# My rating JUMPED Up!



## IbedrivinUX (Oct 20, 2014)

Hi, As I have been running during the Drunk Season on the town my rating has been dropping at a painstaking slow rate, (approaching 1150 rides) And I saw today that it went up a .01 like from 4.90 to 4.91(not my actual rating just an example of what I am talking about) I'm excited!


----------



## IbedrivinUX (Oct 20, 2014)

Oh never mund, I just logged on and it is back where it was before it went up!! That was short lived!! I'm wondering who it was that made it go back down? The chick that was stoned and running her chops about everything and was pretty ignorant that I wasn't responding? Or the hair dresser that sat up front and complained about not eating since 10:00 A.M. and then didn't leave a tip? Or who cares who it was.


----------



## BlueRooftop (Oct 15, 2014)

IbedrivinUX said:


> Oh never mund, I just logged on and it is back where it was before it went up!! That was short lived!! I'm wondering who it was that made it go back down? The chick that was stoned and running her chops about everything and was pretty ignorant that I wasn't responding? Or the hair dresser that sat up front and complained about not eating since 10:00 A.M. and then didn't leave a tip? Or who cares who it was.

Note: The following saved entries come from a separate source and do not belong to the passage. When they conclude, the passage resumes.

import Summits.AtomisticToContinuum.HydrodynamicLimit.Theses.CollisionIsometryCLT
import Summits.AtomisticToContinuum.HydrodynamicLimit.Theses.ImplosionDichotomy

/-!
# Crux MacroClosure (stmt-AtomisticToContinuum-14670) — ideator 2, round 1: first lemmas

Sketch file of planner-cruxidea-stmt-AtomisticToContinuum-14670-2-0.  Three checkable statements:

* `MacroClosureInBand` + `macroClosure_of_inBand` — the SHAPE every line of this ideator takes: an
  in-band engine (the three closure hypotheses ⇒ the packing-guarded conjunct `HydroLimitInBand`,
  stmt-9133) plus the shared Euler-side input `DiluteSelfConsistency` (stmt-3091) conclude the crux
  decl `CollisionIsometryCLT.MacroClosure` BY NAME (proved, pure logic via `ImplosionDichotomy.closes`).
* `LedgerIdentity` — card `entropy-ledger-gronwall`: the exact finite-`N` entropy ledger
  (Liouville invariance of Shannon entropy + log-linearity of hard-sphere local Gibbs densities in the
  empirical measure): Yau's relative entropy of the evolved law against ANY local Gibbs reference is a
  difference of two "mean log-profile minus specific log-partition" brackets.
* `SurrogateExcessFreeEnergy` — card `surrogate-thermo-subunit-tilt`: a one-sided (below the true
  `f_ex`), compactly switched-off, smooth surrogate of the excess free energy that agrees with it on the
  virial window and makes `η log η + η f̃(η)` uniformly convex on the whole particle chamber.
-/

noncomputable section

open MeasureTheory Filter Set Topology
open scoped ENNReal

namespace Summit.AtomisticToContinuum.HydrodynamicLimit.Cruxes.MacroClosure.IdeatorTwo

open Literature.MathematicalPhysics.KineticTheory Literature.Analysis.FluidPDE
open Summit.AtomisticToContinuum.HydrodynamicLimit.Theses

/-- SHAPE. The packing-guarded form of the crux: the three particle-side closure inputs give the
packing-guarded conjunct `HydroLimitInBand` (∃ η₀ outermost). -/
def MacroClosureInBand : Prop :=
  CollisionIsometryCLT.CollisionalTransferLocality → CollisionIsometryCLT.AprioriBounds →
    CollisionIsometryCLT.FastMomentRelaxation → ImplosionDichotomy.HydroLimitInBand

/-- TRANSFER (pure logic, proved): in-band engine + dilute self-consistency of admissible classical
solutions ⇒ the crux `MacroClosure` by name. -/
theorem macroClosure_of_inBand (hD : ImplosionDichotomy.DiluteSelfConsistency)
    (hB : MacroClosureInBand) : CollisionIsometryCLT.MacroClosure :=
  fun h₂ h₃ hF => ImplosionDichotomy.closes hD (hB h₂ h₃ hF)

/-- CARD `entropy-ledger-gronwall`, first lemma (finite `N`, exact; provable now up to the `klDiv` /
`lawAt_withDensity` API): for two local Gibbs laws `P₀ = ψ[a₀,u₀,θ₀]`, `ψ = ψ[a₁,u₁,θ₁]` of the same
`N + 1` spheres at reduced diameter `σ`, and the law `P_t = (Φ_t)_# P₀` of the deterministically
evolved gas,
`H(P_t | ψ)/(N+1) = [E_{P₀}⟨emp, log prof₀⟩ − Π_N(prof₀)] − [E_{P_t}⟨emp, log prof₁⟩ − Π_N(prof₁)]`,
`lp = Π_N = (N+1)⁻¹ log canonicalPartition`, `⟨emp, g⟩ = ∫ g d(empiricalMeasure z)`.
(Shannon entropy of `P_t` w.r.t. Liouville is that of `P₀`; `log ψ` is `(N+1)⟨emp, log prof₁⟩ − log Z₁`
on the hard-sphere domain.)  With `ψ` fitted to the classical Euler state at time `t` and the statics
of local Gibbs laws, the right-hand side is `∫ Λ_cl(t,x)·(U_cl(t,x) − E_{P_t} Ū_N(t,x)) dx + o(1)`:
Yau's functional is a LINEAR statistic of the mean fields — the Gronwall variable of the line. -/
def LedgerIdentity : Prop :=
  ∀ (σ : ℝ) (N : ℕ)
    (Φ : HardSphereFlow (Torus.geometry (Fin 3)) (hsDiameter σ N) (N + 1))
    (a₀ θ₀ a₁ θ₁ : T3 → ℝ) (u₀ u₁ : T3 → V3) (t : ℝ),
    Continuous a₀ → Continuous θ₀ → Continuous u₀ → Continuous a₁ → Continuous θ₁ →
    Continuous u₁ → (∀ x, 0 < a₀ x) → (∀ x, 0 < θ₀ x) → (∀ x, 0 < a₁ x) → (∀ x, 0 < θ₁ x) →
    IsProbabilityMeasure (localGibbsLaw σ a₀ u₀ θ₀ N Φ) →
    IsProbabilityMeasure (localGibbsLaw σ a₁ u₁ θ₁ N Φ) →
    let P₀ := localGibbsLaw σ a₀ u₀ θ₀ N Φ
    let ψ := localGibbsLaw σ a₁ u₁ θ₁ N Φ
    let lp : (T3 → ℝ) → (T3 → V3) → (T3 → ℝ) → ℝ := fun a u θ =>
      ((N : ℝ) + 1)⁻¹ * Real.log (canonicalPartition (Torus.geometry (Fin 3)) (hsDiameter σ N)
        (N + 1) (localGibbsProfile a u θ))
    let pair : (T3 → ℝ) → (T3 → V3) → (T3 → ℝ) → Config (N + 1) (Fin 3) T3 → ℝ :=
      fun a u θ z => ∫ y, Real.log (localGibbsProfile a u θ y) ∂(empiricalMeasure z)
    (InformationTheory.klDiv (Φ.lawAt P₀ t) ψ).toReal / ((N : ℝ) + 1) =
      ((∫ z, pair a₀ u₀ θ₀ z ∂P₀) - lp a₀ u₀ θ₀) -
        ((∫ z, pair a₁ u₁ θ₁ z ∂(Φ.lawAt P₀ t)) - lp a₁ u₁ θ₁)

/-- CARD `surrogate-thermo-subunit-tilt`, first lemma (real analysis over the PROVED low-density fact
`HsEosLowDensity`, stmt-0768): a `C³` surrogate `f` of `hsExcessFreeEnergy` that (i) equals it on a
virial window `[0, η₁]`, (ii) never exceeds it on `[0, ∞)`, (iii) vanishes (ideal gas) beyond `2η₁`,
(iv) is non-negative on `[0, ∞)`, and (v) makes the configurational free energy `η log η + η f(η)` uniformly convex
(modulus `1/4`) on `(0, 2] ⊃` the particle chamber `ρ̄σ³ ≤ 1`.  Construction: `f = F · ψ` with `F` the
analytic germ of `HsEosLowDensity` and `ψ` a smooth cut-off switching off on `[η₁/2…]`; `1/η`
dominates `2f' + η f''` for `η₁` small. -/
def SurrogateExcessFreeEnergy : Prop :=
  ImplosionDichotomy.HsEosLowDensity →
    ∃ η₁ : ℝ, 0 < η₁ ∧ ∃ f : ℝ → ℝ, ContDiff ℝ 3 f ∧
      Set.EqOn f hsExcessFreeEnergy (Set.Icc 0 η₁) ∧
      (∀ η, 0 ≤ η → f η ≤ hsExcessFreeEnergy η) ∧
      (∀ η, 2 * η₁ ≤ η → f η = 0) ∧ (∀ η, 0 ≤ η → 0 ≤ f η) ∧
      ConvexOn ℝ (Set.Ioc 0 2) (fun η => η * Real.log η + η * f η - η ^ 2 / 8)

end Summit.AtomisticToContinuum.HydrodynamicLimit.Cruxes.MacroClosure.IdeatorTwo

end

Awww. I got excited for you. Lol just don't sweat it. I've learned to ask people how they heard about uber. They'll either say they take it all the time, they took it in another city, or they just heard about it. I try to figure out if they are a first time rider. If so, I make sure to explain the rating system and give them a promo code so their ride is free


----------



## IbedrivinUX (Oct 20, 2014)

I know, I'm over 1100 rides, I'm almost to the point of not caring! I know that is a bad attitude but oh well.


----------



## BlueRooftop (Oct 15, 2014)

IbedrivinUX said:


> I know, I'm over 1100 rides, I'm almost to the point of not caring! I know that is a bad attitude but oh well.

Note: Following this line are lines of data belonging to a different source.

/-- **K3a (TRANSFER LEMMA · GS-free, lever-free bookkeeping, reusable by every cube-charge-shaped law of the lineage).**  If a uniformly
discrete texture of covering radius < 9/10 has a PER-PARTICLE EXCESS FLOOR on all coordinate cubes of side ≥ 1 — `(e + κ)·#(Y∩Q) − σ·ℓ² ≤ ½ΣΣ_{Y∩Q} V`
with `κ > 0` — then its SITE CHARGE `Σ_{Y∩Q}(φ_Y − 2e)` exceeds `(κ/16)·ℓ³` on EVERY cube of every large even side ℓ = 2n.  Chain (all LANDED):
φ_Y = in-cube pair sum + cross field (`stub_siteSumSplit`); |cross| ≤ (κ/8)ℓ³ for ℓ ≥ ℓ₁ (`stub_crossTermSmall`, CubeChargeLaw stmt-30251);
# ≥ n³ = ℓ³/8 (`grid_lower_bound` on 2-cells: covering radius 9/10 < 1); ℓ > 32σ/κ.  This is the GS-free companion of the landed `cubeChargeLaw`
(μGSC ⟹ |charge| ≤ ηℓ³) and of `stub_excessInstability`: ANY local per-particle floor contradicts μ-stability — the door laws are exactly such floors. -/
theorem cubeCharge_of_cubeFloor {e : ℝ} {Y : Set (EuclideanSpace ℝ (Fin 3))} (hUD : UniformlyDiscrete Y)
    (hsolid : ∀ z : EuclideanSpace ℝ (Fin 3), ∃ w ∈ Y, dist z w < 9 / 10) {κ σ : ℝ} (hκ : 0 < κ)
    (hfloorQ : ∀ c : EuclideanSpace ℝ (Fin 3), ∀ ℓ : ℝ, 1 ≤ ℓ → ∀ F : Finset (EuclideanSpace ℝ (Fin 3)),
      (↑F : Set (EuclideanSpace ℝ (Fin 3))) = Y ∩ {z | ∀ i : Fin 3, c i ≤ z i ∧ z i < c i + ℓ} →
      (e + κ) * (F.card : ℝ) - σ * ℓ ^ 2 ≤ 1 / 2 * ∑ y ∈ F, ∑ w ∈ F, Literature.MathematicalPhysics.StatisticalMechanics.lennardJones (dist y w)) :
    ∃ n₀ : ℕ, ∀ n : ℕ, n₀ ≤ n → ∀ c : EuclideanSpace ℝ (Fin 3), ∀ F : Finset (EuclideanSpace ℝ (Fin 3)), (↑F : Set (EuclideanSpace ℝ (Fin 3))) = Y ∩ {z | ∀ i : Fin 3, c i ≤ z i ∧ z i < c i + (n : ℝ) * 2} → κ / 16 * ((n : ℝ) * 2) ^ 3 < ∑ y ∈ F, ((∑' w : ↥Y, Literature.MathematicalPhysics.StatisticalMechanics.lennardJones (dist y (w : EuclideanSpace ℝ (Fin 3)))) - 2 * e) := by
  classical
  obtain ⟨ℓ₁, hℓ₁⟩ := stub_crossTermSmall Y hUD (κ / 8) (by positivity)
  obtain ⟨n₀, hn₀⟩ := exists_nat_ge (max ℓ₁ (32 * σ / κ + 1))
  refine ⟨max n₀ 1, ?_⟩
  intro n hn c F hF
  have hn1 : (1 : ℝ) ≤ n := by exact_mod_cast (le_max_right n₀ 1).trans hn
  have hnn : (n₀ : ℝ) ≤ n := by exact_mod_cast (le_max_left n₀ 1).trans hn
  set ℓ : ℝ := (n : ℝ) * 2 with hℓ
  have hℓpos : 0 < ℓ := by positivity
  have hℓ1 : ℓ₁ ≤ ℓ := by linarith [le_max_left ℓ₁ (32 * σ / κ + 1)]
  have hℓσ : 32 * σ / κ < ℓ := by linarith [le_max_right ℓ₁ (32 * σ / κ + 1)]
  have hκℓ : 32 * σ < κ * ℓ := by
    rw [div_lt_iff₀ hκ] at hℓσ
    linarith
  have hFY : (↑F : Set (EuclideanSpace ℝ (Fin 3))) ⊆ Y := by
    rw [hF]; exact Set.inter_subset_left
  -- density from the covering radius: # ≥ n³
  have hheavy : ∀ z : EuclideanSpace ℝ (Fin 3), ∃ q ∈ Y, dist q z < 2 / 2 ∧ (1 : ℝ) ≤ (fun _ : EuclideanSpace ℝ (Fin 3) => (1 : ℝ)) q := by
    intro z
    obtain ⟨q, hq, hd⟩ := hsolid z
    refine ⟨q, hq, ?_, le_rfl⟩
    rw [dist_comm]; linarith
  have hgrid := grid_lower_bound (fun _ : EuclideanSpace ℝ (Fin 3) => (1 : ℝ)) (fun _ _ => zero_le_one) two_pos hheavy n c F hF
  have hcard : (n : ℝ) ^ 3 ≤ (F.card : ℝ) := by simpa using hgrid
  -- the floor on the cube
  have hfl := hfloorQ c ℓ (by linarith) F hF
  -- bookkeeping
  have hsplit : ∀ y ∈ F, (∑' w : ↥Y, Literature.MathematicalPhysics.StatisticalMechanics.lennardJones (dist y (w : EuclideanSpace ℝ (Fin 3)))) =
      (∑ w ∈ F, Literature.MathematicalPhysics.StatisticalMechanics.lennardJones (dist y w)) +
        ∑' w : ↥(Y \ ↑F), Literature.MathematicalPhysics.StatisticalMechanics.lennardJones (dist y (w : EuclideanSpace ℝ (Fin 3))) :=
    fun y _ => stub_siteSumSplit Y hUD F hFY y
  have hcross := (abs_le.mp (hℓ₁ ℓ c hℓ1 F hF)).1
  rw [Finset.sum_sub_distrib, Finset.sum_congr rfl hsplit, Finset.sum_add_distrib]
  simp only [Finset.sum_const, nsmul_eq_mul]
  have h8 : κ * ℓ ^ 3 = 8 * (κ * (n : ℝ) ^ 3) := by rw [hℓ]; ring
  have hκm : κ * ℓ ^ 3 ≤ 8 * (κ * (F.card : ℝ)) := by
    rw [h8]; nlinarith [mul_le_mul_of_nonneg_left hcard hκ.le]
  have hσℓ : 32 * (σ * ℓ ^ 2) < κ * ℓ ^ 3 := by
    have h := mul_lt_mul_of_pos_right hκℓ (pow_pos hℓpos 2)
    nlinarith [h]
  nlinarith [hfl, hcross, hκm, hσℓ, hκ, hℓpos]

/-- **K3b (the lever feeds the transfer lemma).**  `WallTension W P` gives the per-particle floor on every coordinate cube of side ℓ ≥ 1 of a
uniformly discrete texture all of whose sites have a sealed pair within `L` (cube = convex body with B̄(ℓ/4) ⊆ Q ⊆ B̄(ℓ) about its centre, K2). -/
theorem cubeFloor_of_wallTension {W : ℝ} {P : ℕ} (hWT : WallTension W P) :
    ∀ e : ℝ, Filter.Tendsto (fun N : ℕ => Literature.MathematicalPhysics.StatisticalMechanics.groundStateEnergy Literature.MathematicalPhysics.StatisticalMechanics.lennardJones 3 N / N) Filter.atTop (nhds e) → (∀ N : ℕ, 0 < N → e ≤ Literature.MathematicalPhysics.StatisticalMechanics.groundStateEnergy Literature.MathematicalPhysics.StatisticalMechanics.lennardJones 3 N / N) → ∀ δ : ℝ, 0 < δ → ∀ a : ℝ, 47 / 50 ≤ a → a ≤ 1 → ∀ t : ℝ, 0 < t → ∀ L : ℝ, ∃ κ : ℝ, 0 < κ ∧ ∃ σ : ℝ, 0 ≤ σ ∧ ∀ Y : Set (EuclideanSpace ℝ (Fin 3)), (∀ p ∈ Y, ∀ q ∈ Y, p ≠ q → δ ≤ dist p q) → (∀ p ∈ Y, ∃ y ∈ Y, ∃ y' ∈ Y, dist y p ≤ L ∧ CleanT a t Y y ∧ CleanT a t Y y' ∧ dist y y' ≤ W ∧ ¬ Linked a (-t) P Y y y') → ∀ c : EuclideanSpace ℝ (Fin 3), ∀ ℓ : ℝ, 1 ≤ ℓ → ∀ F : Finset (EuclideanSpace ℝ (Fin 3)), (↑F : Set (EuclideanSpace ℝ (Fin 3))) = Y ∩ {z | ∀ i : Fin 3, c i ≤ z i ∧ z i < c i + ℓ} → (e + κ) * (F.card : ℝ) - σ * ℓ ^ 2 ≤ 1 / 2 * ∑ y ∈ F, ∑ w ∈ F, Literature.MathematicalPhysics.StatisticalMechanics.lennardJones (dist y w) := by
  intro e hT hLB δ hδ a ha1 ha2 t ht L
  obtain ⟨κ, hκ, σ, hσ, hfloor⟩ := hWT e hT hLB δ hδ a ha1 ha2 t ht L
  refine ⟨κ, hκ, σ, hσ, fun Y hsep hL c ℓ hℓ F hF => ?_⟩
  have hℓpos : 0 < ℓ := by linarith
  exact hfloor Y hsep (c + WithLp.toLp 2 (fun _ : Fin 3 => ℓ / 2)) ℓ hℓ {z | ∀ i : Fin 3, c i ≤ z i ∧ z i < c i + ℓ}
    (cube_convex c ℓ) (by simpa using closedBall_subset_cube c hℓpos) (cube_subset_closedBall c hℓpos.le) (fun p hp => hL p hp.1) F hF

/-- **K3 (UNIFORM CUBE CHARGE — the lens-4 currency).**  `WallTension W P` ⟹ a uniformly discrete texture of covering radius < 9/10 whose sites all
have a sealed pair within `L` carries site charge > (κ/16)·ℓ³ on EVERY coordinate cube of every large even side — strictly MORE than the target
asks (which wants one cube per scale). -/
theorem cubeCharge_of_wallTension {W : ℝ} {P : ℕ} (hWT : WallTension W P) :
    ∀ e : ℝ, Filter.Tendsto (fun N : ℕ => Literature.MathematicalPhysics.StatisticalMechanics.groundStateEnergy Literature.MathematicalPhysics.StatisticalMechanics.lennardJones 3 N / N) Filter.atTop (nhds e) → (∀ N : ℕ, 0 < N → e ≤ Literature.MathematicalPhysics.StatisticalMechanics.groundStateEnergy Literature.MathematicalPhysics.StatisticalMechanics.lennardJones 3 N / N) → ∀ Y : Set (EuclideanSpace ℝ (Fin 3)), UniformlyDiscrete Y → (∀ z : EuclideanSpace ℝ (Fin 3), ∃ w ∈ Y, dist z w < 9 / 10) → ∀ a : ℝ, 47 / 50 ≤ a → a ≤ 1 → ∀ t : ℝ, 0 < t → ∀ L : ℝ, (∀ p ∈ Y, ∃ y ∈ Y, ∃ y' ∈ Y, dist y p ≤ L ∧ CleanT a t Y y ∧ CleanT a t Y y' ∧ dist y y' ≤ W ∧ ¬ Linked a (-t) P Y y y') → ∃ η : ℝ, 0 < η ∧ ∃ n₀ : ℕ, ∀ n : ℕ, n₀ ≤ n → ∀ c : EuclideanSpace ℝ (Fin 3), ∀ F : Finset (EuclideanSpace ℝ (Fin 3)), (↑F : Set (EuclideanSpace ℝ (Fin 3))) = Y ∩ {z | ∀ i : Fin 3, c i ≤ z i ∧ z i < c i + (n : ℝ) * 2} → η * ((n : ℝ) * 2) ^ 3 < ∑ y ∈ F, ((∑' w : ↥Y, Literature.MathematicalPhysics.StatisticalMechanics.lennardJones (dist y (w : EuclideanSpace ℝ (Fin 3)))) - 2 * e) := by
  intro e hT hLB Y hUD hsolid a ha1 ha2 t ht L hL
  obtain ⟨δ, hδ, hsep⟩ := id hUD
  obtain ⟨κ, hκ, σ, -, hfloorQ⟩ := cubeFloor_of_wallTension hWT e hT hLB δ hδ a ha1 ha2 t ht L
  exact ⟨κ / 16, by positivity, cubeCharge_of_cubeFloor hUD hsolid hκ (hfloorQ Y hsep hL)⟩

Take a break? Cut back if you can?


----------



## IbedrivinUX (Oct 20, 2014)

BlueRooftop said:


> Take a break? Cut back if you can?


Yeah I tried that but it came right back after I got a few attitudes with passengers not tipping and arguing with me about the rating system and all, I am just trying to make it through it... I am looking for something else, We will see. Thank You BRt!


----------



## BlueRooftop (Oct 15, 2014)

IbedrivinUX said:


> Yeah I tried that but it came right back after I got a few attitudes with passengers not tipping and arguing with me about the rating system and all, I am just trying to make it through it... I am looking for something else, We will see. Thank You BRt!


Have you tried going on a few (even short) rides as a pax? I did the other day and picked up some things that as a rider drove me crazy. It was an interesting and different perspective.


----------



## IbedrivinUX (Oct 20, 2014)

I have not! I should do that! I'm working on it! I will do that. Thanks.


----------